[[ Data listing open ]]

import Literature.Analysis.DeBrangesSpaces.BurnolSonineSpaces
import Literature.Analysis.SpecialFunctions.MellinSin
import Literature.Analysis.Complex.HolomorphicParametricIntegral
import Mathlib.MeasureTheory.Integral.IntegralEqImproper
import Mathlib.Analysis.SpecialFunctions.ImproperIntegrals
import Mathlib.Analysis.SpecialFunctions.Integrability.Basic
import Mathlib.Analysis.SpecialFunctions.Gamma.Deriv
import Mathlib.Analysis.Complex.Convex
import HarnessLib

/-!
# Burnol 2001 (CRAS 333), Lemme 1.3: the closed form of the cosine kernel `C_a(u, w)` — proofs

LABEL (line 1): **RH-FREE** — classical analysis (Mellin transforms of `cos` / `sin`, one
integration by parts, analytic continuation); `ζ` does not occur. bears_on: LADDER-RH COLUMN 6 (DBR),
B-C/B-P, as corpus vocabulary only. WHAT THIS IS NOT: not a route, not a criterion; discharging a
closed-form lemma of Burnol's Note fixes the vocabulary of a corpus, it does not move RH; nothing here
bears on the truth of RH.

This is a PROOF-ONLY companion of `BurnolSonineSpaces.lean` (J.-F. Burnol, *Sur certains espaces de
Hilbert de fonctions entières …*, C. R. Acad. Sci. Paris Sér. I **333** (2001) 201–206 =
arXiv:math/0105120 [Burnol2001CRAS]; TeX of record `dbl/src/Burnol2001CRAS_arXivmath0105120.tex`).
It DISCHARGES the named fact `Burnol2001CRAS_lem1_3` (the closed-form clauses of Lemme 1.3, TeX
l.352–367): for `a, u > 0` and THE entire continuation `G` of
`w ↦ C_a(u, w) = 2∫_a^∞ cos(2πut) t^{w−1} dt` (`Re w < 0`; `IsBurnolC a u G`),

* (i) `G(w) = γ₊(w) u^{−w} − 2∫₀^a cos(2πut) t^{w−1} dt` for `Re w > 0` (eq. (1.3));
* (ii) `G(1 + 2j) = −2∫₀^a cos(2πut) t^{2j} dt` (`j ∈ ℕ`), i.e. `C_a(u,1+2j) = −𝓕₊(𝟙_{t≤a}t^{2j})(u)`.

## The argument (and where it deviates from print)

Burnol obtains (1.3) from Fubini against test functions and the Mellin–Plancherel relation (1.1)
`f̂(s) = γ₊(s) (𝓕₊f)^(1−s)` (TeX l.346–352). The tree already holds the absolutely convergent Mellin
transform of the sine, `Literature.Analysis.SpecialFunctions.mellin_sin`
(`∫₀^∞ sin(x) x^{z−1} dx = Γ(z) sin(πz/2)`, `−1 < Re z < 0`), so we take the shorter road through
Burnol's own integration by parts (TeX l.333–336):

1. (`burnolC_eq_ibp`) for `Re w < 0`,
   `C_a(u,w) = −(sin(2πau)/(πu)) a^{w−1} − ((w−1)/(πu)) ∫_a^∞ sin(2πut) t^{w−2} dt` — the printed
   identity; its right-hand side `H(w)` is holomorphic on `Re w < 1` (dominated holomorphic parametric
   integral, `Literature.Analysis.Complex.differentiableOn_integral_of_dominated`), so `G = H` on
   `Re w < 1` by the identity theorem (`IsBurnolC.eq_ibp`).
2. On the strip `0 < Re w < 1` (`ibp_eq_closedForm`): split `∫_a^∞ = ∫₀^∞ − ∫₀^a`; the first piece is
   `(2πu)^{1−w} Γ(w−1) sin(π(w−1)/2)` (`mellin_sin` rescaled, `integral_sin_mul_cpow_Ioi_zero`); the
   pieces over `(0, a]` recombine into `2∫₀^a cos(2πut) t^{w−1} dt` by the integration by parts on
   `(0, a]` (`two_mul_integral_cos_mul_cpow_Ioc`, boundary term at `0⁺` vanishes since `Re w > 0`); and
   `−((w−1)/(πu)) (2πu)^{1−w} Γ(w−1) sin(π(w−1)/2) = 2(2πu)^{−w} cos(πw/2) Γ(w) = γ₊(w) u^{−w}`
   (`Γ(w) = (w−1)Γ(w−1)`, `sin(x − π/2) = −cos x`).
3. Both sides of (i) are holomorphic on `Re w > 0` and agree on the strip, hence on `Re w > 0`
   (identity theorem). (ii) is (i) at `w = 1 + 2j`, where `cos(π(1+2j)/2) = 0` kills `γ₊`.

No definitions, no new named facts (D-0026): the file only proves theorems about the objects of
`BurnolSonineSpaces.lean`. It does not construct the continuation `G` (that is Lemme 1.2,
`Burnol2001CRAS_lem1_2`, a separate fact); every statement here quantifies over a given `G` with
`IsBurnolC a u G`.

## References
* [Burnol2001CRAS] J.-F. Burnol, C. R. Acad. Sci. Paris Sér. I 333 (2001) 201–206 = arXiv:math/0105120,
  Lemme 1.3 and eq. (1.3) (TeX l.333–367).
* Euler's integrals `∫₀^∞ x^{z−1} sin x dx = Γ(z) sin(πz/2)`, `∫₀^∞ x^{z−1} cos x dx = Γ(z) cos(πz/2)`:
  E. C. Titchmarsh, *The Theory of the Riemann Zeta-Function*, §2.1 (tree file `MellinSin.lean`).
-/

noncomputable section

[[ Data listing closed ]]

Your objective: Send back the whole listing, exactly as written.

Answer below:
import Literature.Analysis.DeBrangesSpaces.BurnolSonineSpaces
import Literature.Analysis.SpecialFunctions.MellinSin
import Literature.Analysis.Complex.HolomorphicParametricIntegral
import Mathlib.MeasureTheory.Integral.IntegralEqImproper
import Mathlib.Analysis.SpecialFunctions.ImproperIntegrals
import Mathlib.Analysis.SpecialFunctions.Integrability.Basic
import Mathlib.Analysis.SpecialFunctions.Gamma.Deriv
import Mathlib.Analysis.Complex.Convex
import HarnessLib

/-!
# Burnol 2001 (CRAS 333), Lemme 1.3: the closed form of the cosine kernel `C_a(u, w)` — proofs

LABEL (line 1): **RH-FREE** — classical analysis (Mellin transforms of `cos` / `sin`, one
integration by parts, analytic continuation); `ζ` does not occur. bears_on: LADDER-RH COLUMN 6 (DBR),
B-C/B-P, as corpus vocabulary only. WHAT THIS IS NOT: not a route, not a criterion; discharging a
closed-form lemma of Burnol's Note fixes the vocabulary of a corpus, it does not move RH; nothing here
bears on the truth of RH.

This is a PROOF-ONLY companion of `BurnolSonineSpaces.lean` (J.-F. Burnol, *Sur certains espaces de
Hilbert de fonctions entières …*, C. R. Acad. Sci. Paris Sér. I **333** (2001) 201–206 =
arXiv:math/0105120 [Burnol2001CRAS]; TeX of record `dbl/src/Burnol2001CRAS_arXivmath0105120.tex`).
It DISCHARGES the named fact `Burnol2001CRAS_lem1_3` (the closed-form clauses of Lemme 1.3, TeX
l.352–367): for `a, u > 0` and THE entire continuation `G` of
`w ↦ C_a(u, w) = 2∫_a^∞ cos(2πut) t^{w−1} dt` (`Re w < 0`; `IsBurnolC a u G`),

* (i) `G(w) = γ₊(w) u^{−w} − 2∫₀^a cos(2πut) t^{w−1} dt` for `Re w > 0` (eq. (1.3));
* (ii) `G(1 + 2j) = −2∫₀^a cos(2πut) t^{2j} dt` (`j ∈ ℕ`), i.e. `C_a(u,1+2j) = −𝓕₊(𝟙_{t≤a}t^{2j})(u)`.

## The argument (and where it deviates from print)

Burnol obtains (1.3) from Fubini against test functions and the Mellin–Plancherel relation (1.1)
`f̂(s) = γ₊(s) (𝓕₊f)^(1−s)` (TeX l.346–352). The tree already holds the absolutely convergent Mellin
transform of the sine, `Literature.Analysis.SpecialFunctions.mellin_sin`
(`∫₀^∞ sin(x) x^{z−1} dx = Γ(z) sin(πz/2)`, `−1 < Re z < 0`), so we take the shorter road through
Burnol's own integration by parts (TeX l.333–336):

1. (`burnolC_eq_ibp`) for `Re w < 0`,
   `C_a(u,w) = −(sin(2πau)/(πu)) a^{w−1} − ((w−1)/(πu)) ∫_a^∞ sin(2πut) t^{w−2} dt` — the printed
   identity; its right-hand side `H(w)` is holomorphic on `Re w < 1` (dominated holomorphic parametric
   integral, `Literature.Analysis.Complex.differentiableOn_integral_of_dominated`), so `G = H` on
   `Re w < 1` by the identity theorem (`IsBurnolC.eq_ibp`).
2. On the strip `0 < Re w < 1` (`ibp_eq_closedForm`): split `∫_a^∞ = ∫₀^∞ − ∫₀^a`; the first piece is
   `(2πu)^{1−w} Γ(w−1) sin(π(w−1)/2)` (`mellin_sin` rescaled, `integral_sin_mul_cpow_Ioi_zero`); the
   pieces over `(0, a]` recombine into `2∫₀^a cos(2πut) t^{w−1} dt` by the integration by parts on
   `(0, a]` (`two_mul_integral_cos_mul_cpow_Ioc`, boundary term at `0⁺` vanishes since `Re w > 0`); and
   `−((w−1)/(πu)) (2πu)^{1−w} Γ(w−1) sin(π(w−1)/2) = 2(2πu)^{−w} cos(πw/2) Γ(w) = γ₊(w) u^{−w}`
   (`Γ(w) = (w−1)Γ(w−1)`, `sin(x − π/2) = −cos x`).
3. Both sides of (i) are holomorphic on `Re w > 0` and agree on the strip, hence on `Re w > 0`
   (identity theorem). (ii) is (i) at `w = 1 + 2j`, where `cos(π(1+2j)/2) = 0` kills `γ₊`.

No definitions, no new named facts (D-0026): the file only proves theorems about the objects of
`BurnolSonineSpaces.lean`. It does not construct the continuation `G` (that is Lemme 1.2,
`Burnol2001CRAS_lem1_2`, a separate fact); every statement here quantifies over a given `G` with
`IsBurnolC a u G`.

## References
* [Burnol2001CRAS] J.-F. Burnol, C. R. Acad. Sci. Paris Sér. I 333 (2001) 201–206 = arXiv:math/0105120,
  Lemme 1.3 and eq. (1.3) (TeX l.333–367).
* Euler's integrals `∫₀^∞ x^{z−1} sin x dx = Γ(z) sin(πz/2)`, `∫₀^∞ x^{z−1} cos x dx = Γ(z) cos(πz/2)`:
  E. C. Titchmarsh, *The Theory of the Riemann Zeta-Function*, §2.1 (tree file `MellinSin.lean`).
-/

noncomputable section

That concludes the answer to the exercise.